_Assignment_
Copy out exactly the lines below that run from the one holding "with the pair" to the one holding "PART 9: every", keeping both of those lines and no others.
+ + + +
/-- `±g₁^kξ_Q ∈ Γ₀(q₀)`. [folklore] -/
theorem tothElt_mem (hg₁ : g₁ ∈ CongruenceSubgroup.Gamma0 q₀) (x : (Bool × ℤ) × TRedOrbit R q₀) :
    sgnSL x.1.1 (g₁ ^ x.1.2 * x.2.lift) ∈ CongruenceSubgroup.Gamma0 q₀ :=
  sgnSL_mem _ (Subgroup.mul_mem _ (Subgroup.zpow_mem _ hg₁ _) x.2.lift_mem)

/-- The adapted map `((ε, k), Q) ↦` first column of `±g₁^k ξ_Q`.
[cite: Ngo2024, §3.4 Corollary 3.13 (unfolding `Γ_∞∖Γ/Γ^q` by `ψ_q`)] -/
def tothMap (hg₁ : g₁ ∈ CongruenceSubgroup.Gamma0 q₀) (x : (Bool × ℤ) × TRedOrbit R q₀) :
    PrimVec q₀ :=
  PrimVec.ofSL (sgnSL x.1.1 (g₁ ^ x.1.2 * x.2.lift)) (tothElt_mem hg₁ x)

/-- **Injectivity** (`A ≠ 0`, non-square `Δ > 0`, `g₁ ∈ stab_{q₀}(R)`, `κ(g₁) < 1`). [folklore] -/
theorem tothMap_injective (hA : R.a ≠ 0) (hΔ : 0 < R.disc) (hsq : ¬ IsSquare R.disc)
    (hg₁ : g₁ ∈ stabLevel R q₀) (hκ : deckFactor R g₁ < 1) :
    Function.Injective (tothMap (R := R) hg₁.2) := by
  have hg₁s : g₁ ∈ stab R := hg₁.1
  rintro ⟨⟨ε, k⟩, Q⟩ ⟨⟨ε', k'⟩, Q'⟩ h
  obtain ⟨j, hj⟩ := PrimVec.exists_T_zpow_of_ofSL_eq h
  -- apply `R·`: `Q' = Q·T^j`
  have hQQ : Q'.1 = smul Q.1 (T ^ j) := by
    have := congrArg (smul R) hj
    simp only [smul_sgnSL, smul_mul, mem_stab_iff.1 (Subgroup.zpow_mem _ hg₁s k),
      mem_stab_iff.1 (Subgroup.zpow_mem _ hg₁s k'), TRedOrbit.smul_lift] at this
    exact this
  have hAQ : Q.1.a ≠ 0 := by
    rw [← Q.smul_lift]; exact a_ne_zero_of_not_isSquare (not_isSquare_smul_disc hsq _)
  obtain ⟨hj0, hQeq⟩ := isTReduced_T_zpow_unique hAQ Q.isTReduced Q'.isTReduced hQQ
  have hQQ' : Q = Q' := (Subtype.ext hQeq).symm
  subst hQQ'
  rw [hj0, zpow_zero, mul_one] at hj
  -- `± g₁^{k'} ξ = ± g₁^k ξ`
  obtain ⟨s, hs, hsε⟩ := exists_sgnSL_eq ε
  obtain ⟨s', hs', hsε'⟩ := exists_sgnSL_eq ε'
  rw [hsε, hsε'] at hj
  have h2 : s' * g₁ ^ k' = s * g₁ ^ k := by
    have := congrArg (fun g : SL(2, ℤ) => g * (TRedOrbit.lift Q)⁻¹) hj
    simpa [mul_assoc] using this
  -- compare deck factors: `κ(s' g₁^{k'}) = κ₁^{k'}`, `κ(s g₁^k) = κ₁^k`
  have hdeck : ∀ (t : SL(2, ℤ)), (t = 1 ∨ t = -1) → ∀ n : ℤ, deckFactor R (t * g₁ ^ n) = deckFactor R g₁ ^ n := by
    intro t ht n
    rcases ht with rfl | rfl
    · rw [one_mul, deckFactor_zpow hA hΔ hg₁s]
    · rw [neg_one_mul, deckFactor_neg, deckFactor_zpow hA hΔ hg₁s]
  have hkk : k' = k := by
    have e1 := congrArg (deckFactor R) h2
    rw [hdeck s' hs', hdeck s hs] at e1
    exact zpow_right_injective₀ (deckFactor_pos hA hΔ.le hg₁s) hκ.ne e1
  subst hkk
  have hss : s' = s := mul_right_cancel h2
  have hεε : ε' = ε := sgnSL_one_inj (by rw [hsε' 1, hsε 1, mul_one, mul_one, hss])
  subst hεε
  rfl

/-- **Surjectivity** (`stab_{q₀}(R) = {±g₁^k}`): the first column of any `ξ ∈ Γ₀(q₀)` is that of
`±g₁^kξ_Q` with `Q = tred(R·ξ)`. [folklore] -/
theorem tothMap_surjective (hsq : ¬ IsSquare R.disc) (hg₁ : g₁ ∈ stabLevel R q₀)
    (hgen : ∀ g ∈ stabLevel R q₀, ∃ k : ℤ, g = g₁ ^ k ∨ g = -g₁ ^ k) :
    Function.Surjective (tothMap (R := R) hg₁.2) := by
  intro v
  set ξ := v.toSL with hξ
  set Q : TRedOrbit R q₀ := TRedOrbit.ofElt R hsq v.toSL_mem with hQ
  set e : ℤ := tExp (smul R ξ) with he
  have h1 : smul R (ξ * T ^ e) = Q.1 := by rw [smul_mul]; rfl
  have hstab : ξ * T ^ e * Q.lift⁻¹ ∈ stab R :=
    smul_eq_smul_iff.1 (Q.smul_lift.trans h1.symm)
  have hlev : ξ * T ^ e * Q.lift⁻¹ ∈ stabLevel R q₀ :=
    ⟨hstab, Subgroup.mul_mem _ (Subgroup.mul_mem _ v.toSL_mem
      (Subgroup.zpow_mem _ (PrimVec.T_mem q₀) _)) (Subgroup.inv_mem _ Q.lift_mem)⟩
  obtain ⟨k, hk⟩ := hgen _ hlev
  have key : ∀ ε : Bool, ξ * T ^ e * Q.lift⁻¹ = sgnSL ε (g₁ ^ k) →
      tothMap hg₁.2 ((ε, k), Q) = v := by
    intro ε hε
    have h2 : sgnSL ε (g₁ ^ k * Q.lift) = ξ * T ^ e := by
      rw [← sgnSL_mul, ← hε, inv_mul_cancel_right]
    have hmem : ξ * T ^ e ∈ CongruenceSubgroup.Gamma0 q₀ :=
      Subgroup.mul_mem _ v.toSL_mem (Subgroup.zpow_mem _ (PrimVec.T_mem q₀) _)
    show PrimVec.ofSL (sgnSL ε (g₁ ^ k * Q.lift)) _ = v
    rw [PrimVec.ofSL_congr h2 _ hmem, PrimVec.ofSL_mul_T_zpow ξ v.toSL_mem]
    exact PrimVec.ofSL_toSL v
  rcases hk with h | h
  · exact ⟨((true, k), Q), key true (by simpa using h)⟩
  · exact ⟨((false, k), Q), key false (by simpa using h)⟩

/-- **`(Bool × ℤ) × TRedOrbit R q₀ ≃ PrimVec q₀`**, the parametrisation of `Γ₀(q₀)∕⟨T⟩` adapted
to the automorphs of `R`. [cite: Ngo2024, §3.4 Corollary 3.13] -/
def tothEquiv (hA : R.a ≠ 0) (hΔ : 0 < R.disc) (hsq : ¬ IsSquare R.disc)
    (hg₁ : g₁ ∈ stabLevel R q₀) (hκ : deckFactor R g₁ < 1)
    (hgen : ∀ g ∈ stabLevel R q₀, ∃ k : ℤ, g = g₁ ^ k ∨ g = -g₁ ^ k) :
    (Bool × ℤ) × TRedOrbit R q₀ ≃ PrimVec q₀ :=
  Equiv.ofBijective _ ⟨tothMap_injective hA hΔ hsq hg₁ hκ, tothMap_surjective hsq hg₁ hgen⟩

end equiv

/-! ### The unfolding identity -/

section unfold

variable {R : BinQF} {g₁ : SL(2, ℤ)} {q₀ : ℕ}

/-- `−1 ∈ stab_{q₀}(R)`. [folklore] -/
theorem neg_one_mem_stabLevel (R : BinQF) (q₀ : ℕ) : -1 ∈ stabLevel R q₀ :=
  ⟨neg_one_mem_stab R, neg_mem_Gamma0 (Subgroup.one_mem _)⟩

/-- A weight invariant under `stab_{q₀}(R)` on the left takes the value `W(ξ_Q)` on
`±g₁^kξ_Q`. [folklore] -/
theorem weight_sgnSL_zpow_mul (hg₁ : g₁ ∈ stabLevel R q₀) {W : SL(2, ℤ) → ℂ}
    (hWl : ∀ g ∈ stabLevel R q₀, ∀ ξ, W (g * ξ) = W ξ) (ε : Bool) (k : ℤ) (ξ : SL(2, ℤ)) :
    W (sgnSL ε (g₁ ^ k * ξ)) = W ξ := by
  obtain ⟨s, hs, hsε⟩ := exists_sgnSL_eq ε
  have hsmem : s ∈ stabLevel R q₀ := by
    rcases hs with rfl | rfl
    · exact Subgroup.one_mem _
    · exact neg_one_mem_stabLevel R q₀
  rw [hsε, ← mul_assoc, hWl _ (Subgroup.mul_mem _ hsmem (Subgroup.zpow_mem _ hg₁ k))]
import Summits.Ventures.CertifiedArithmetic.LowPrec.GemmThetaE2M1Fp16Defs

/-!
# The θ-certificate of E2M1²→binary16: kernel check of the states with index in `[8192, 9216)`

HONEST FRAMING (venture CertifiedArithmetic / cell `pub-lowprec`, seat gemm, gen 10): certified error
envelopes and provably optimal rounding/accumulation schemes for low-precision formats under stated
cost models; every table by two implementations; no hardware or vendor claims.

Part 9 of 9 of the kernel check of the Boolean certificate of `GemmThetaE2M1Fp16Defs.lean`
(paper `gemm.tex` §Regimes Prop. Θ(i), configuration E2M1·E2M1 → `binary16`, sequential, RNE,
saturating model): every edge from the states with index `8192 ≤ i < 9216` (both signs, all 37 letters,
with the pair checks after free moves) passes `edgeOK`, by `decide +kernel` in chunks of 256 indices
(each chunk = 18,944 edges).  Split into files only to bound each file's kernel time;
`GemmThetaE2M1Fp16.lean` assembles the parts.  See the Defs file for the meaning of the check.
-/

namespace Literature.ComputerArithmetic.FloatingPoint

namespace MiniFloat

namespace ThetaE2M1Fp16

/-- Every edge from the states with index in `[8192, 8448)` (both signs, all 37 letters) passes
`edgeOK`. [cell certificate, kernel-checked] -/
theorem edges_ok_8192 : rowsOK 8192 256 = true := by
  decide +kernel

/-- Every edge from the states with index in `[8448, 8704)` (both signs, all 37 letters) passes
`edgeOK`. [cell certificate, kernel-checked] -/
theorem edges_ok_8448 : rowsOK 8448 256 = true := by
  decide +kernel

/-- Every edge from the states with index in `[8704, 8960)` (both signs, all 37 letters) passes
`edgeOK`. [cell certificate, kernel-checked] -/
theorem edges_ok_8704 : rowsOK 8704 256 = true := by
  decide +kernel

/-- Every edge from the states with index in `[8960, 9216)` (both signs, all 37 letters) passes
`edgeOK`. [cell certificate, kernel-checked] -/
theorem edges_ok_8960 : rowsOK 8960 256 = true := by
  decide +kernel

/-- PART 9: every edge from the states with index in `[8192, 9216)` passes `edgeOK`.
[cell certificate, kernel-checked] -/
theorem part_09 : rowsOK 8192 1024 = true :=
  rowsOK_append 8192 256 768 edges_ok_8192 <|
  rowsOK_append 8448 256 512 edges_ok_8448 <|
  rowsOK_append 8704 256 256 edges_ok_8704 <|
  edges_ok_8960

end ThetaE2M1Fp16

end MiniFloat

end Literature.ComputerArithmetic.FloatingPoint
/-!
# `SO(3)`-averaging for Lüscher's matrix model: invariant weak eigenfunctions are weak eigenfunctions

Topic `Literature/Analysis/OperatorTheory`; step N3 (symmetry) — and, with
`YangMillsMatrixModelWeakSolutions.lean`, step N4 (regularity) — of the eigenfunction theorem AL1
(`LuscherHamiltonianEigenfunctions`, `YangMillsMatrixModelEigenfunctions.lean`) for Lüscher's effective
Hamiltonian `𝔥 = −½Δ + V` on `ℝ⁹`, whose physical levels `physLevel` are the min–max values on the
`SO(3)`-INVARIANT core.  The variational construction (RS-IV XIII.1–2 on the invariant form core) produces
`L²` vectors `u` that are limits of invariant `C²_c` functions and satisfy the weak eigen-equation
`∫ u·𝔥g = E ∫ u·g` only for INVARIANT test functions `g`; interior regularity needs it for ALL `φ ∈ C^∞_c`.
The bridge is the classical averaging device over the compact symmetry group (Bröcker–tom Dieck I §5:
«integration is used to average functions over `G`, thereby making them invariant»):

* `rotAvg φ (x) := ∫_{SO(3)} φ(k⁻¹·x) dk` (normalised Haar measure `haarProbability`, the tree's idiom of
  `QuantumLattice/GaugeGroups.lean`; no new instance): for `φ ∈ C^∞_c` it is `C^∞` (`contDiff_rotAvg`, by
  the tree's differentiation-under-the-integral theorem `contDiff_integral_kernel_mul`), compactly
  supported, and `SO(3)`-invariant (`isGaugeInv_rotAvg`, left invariance of `dk`, BtD I (5.12));
* `integral_mul_rotAvg` — the Fubini/change-of-variables pairing `∫ u·rotAvg g = ∫_k ∫ u(k·y) g(y) dy dk`,
  hence `∫ u·rotAvg g = ∫ u·g` for an a.e.-invariant weight `u` (`integral_mul_rotAvg_of_aeInv`);
* ★ `hApply_rotAvg` — `𝔥(rotAvg φ) = rotAvg(𝔥φ)` (the Hamiltonian commutes with the averaging; proved
  weakly from `hApply_comp_colourRotate` and Green's identity, then pointwise by continuity and the
  du Bois-Reymond lemma, Lieb–Loss Thm. 6.5);
* ★ `weak_allTests_of_weak_invTests` — an a.e.-`SO(3)`-invariant locally integrable `w` satisfying the weak
  eigen-equation against invariant `C²_c` tests satisfies it against every `φ ∈ C^∞_c`;
* `aeInv_of_mem_closure_core` — `L²`-limits of invariant core functions are a.e.-invariant;
* ★ `exists_smooth_gaugeInv_classical_of_weak`, `smooth_gaugeInv_eigenseq_of_weak` — N3 + N4 assembled:
  a weak invariant eigenvector (resp. an orthonormal sequence of them, as produced by the variational
  principle) is a.e. equal to a smooth, `SO(3)`-invariant, classical solution of `𝔥f = Ef` in `L²`
  (resp. an `L²`-orthonormal family of such), ready for the Agmon decay step N5.

Definitions with bodies (`SO3`, `invEntries`, `rotAvg`); theorems proved; no named facts, no instances.

## References
* [BrockerTomDieck1985] T. Bröcker, T. tom Dieck, *Representations of Compact Lie Groups*, Ch. I §5,
  Thm. (5.12)–(5.13) (invariance and uniqueness of the normalised integral, PDF p. 48) and the remark
  opening the applications (averaging makes functions invariant, PDF p. 50).
* [LiebLoss2001] E. H. Lieb, M. Loss, *Analysis*, 2nd ed., Thm. 6.5 (functions are determined by their
  distributions, PDF p. 117), §7.7/Thm. 11.7–11.9 (weak eigen-equations of Schrödinger forms).
* [ReedSimonIV1978] M. Reed, B. Simon, *Methods of Modern Mathematical Physics IV*, §XIII.1–2 (min–max on a
  form core), §XIII.12 (symmetry-reduced operators).
-/

noncomputable section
+ + + +
_Answer below_
with the pair checks after free moves) passes `edgeOK`, by `decide +kernel` in chunks of 256 indices
(each chunk = 18,944 edges).  Split into files only to bound each file's kernel time;
`GemmThetaE2M1Fp16.lean` assembles the parts.  See the Defs file for the meaning of the check.
-/

namespace Literature.ComputerArithmetic.FloatingPoint

namespace MiniFloat

namespace ThetaE2M1Fp16

/-- Every edge from the states with index in `[8192, 8448)` (both signs, all 37 letters) passes
`edgeOK`. [cell certificate, kernel-checked] -/
theorem edges_ok_8192 : rowsOK 8192 256 = true := by
  decide +kernel

/-- Every edge from the states with index in `[8448, 8704)` (both signs, all 37 letters) passes
`edgeOK`. [cell certificate, kernel-checked] -/
theorem edges_ok_8448 : rowsOK 8448 256 = true := by
  decide +kernel

/-- Every edge from the states with index in `[8704, 8960)` (both signs, all 37 letters) passes
`edgeOK`. [cell certificate, kernel-checked] -/
theorem edges_ok_8704 : rowsOK 8704 256 = true := by
  decide +kernel

/-- Every edge from the states with index in `[8960, 9216)` (both signs, all 37 letters) passes
`edgeOK`. [cell certificate, kernel-checked] -/
theorem edges_ok_8960 : rowsOK 8960 256 = true := by
  decide +kernel

/-- PART 9: every edge from the states with index in `[8192, 9216)` passes `edgeOK`.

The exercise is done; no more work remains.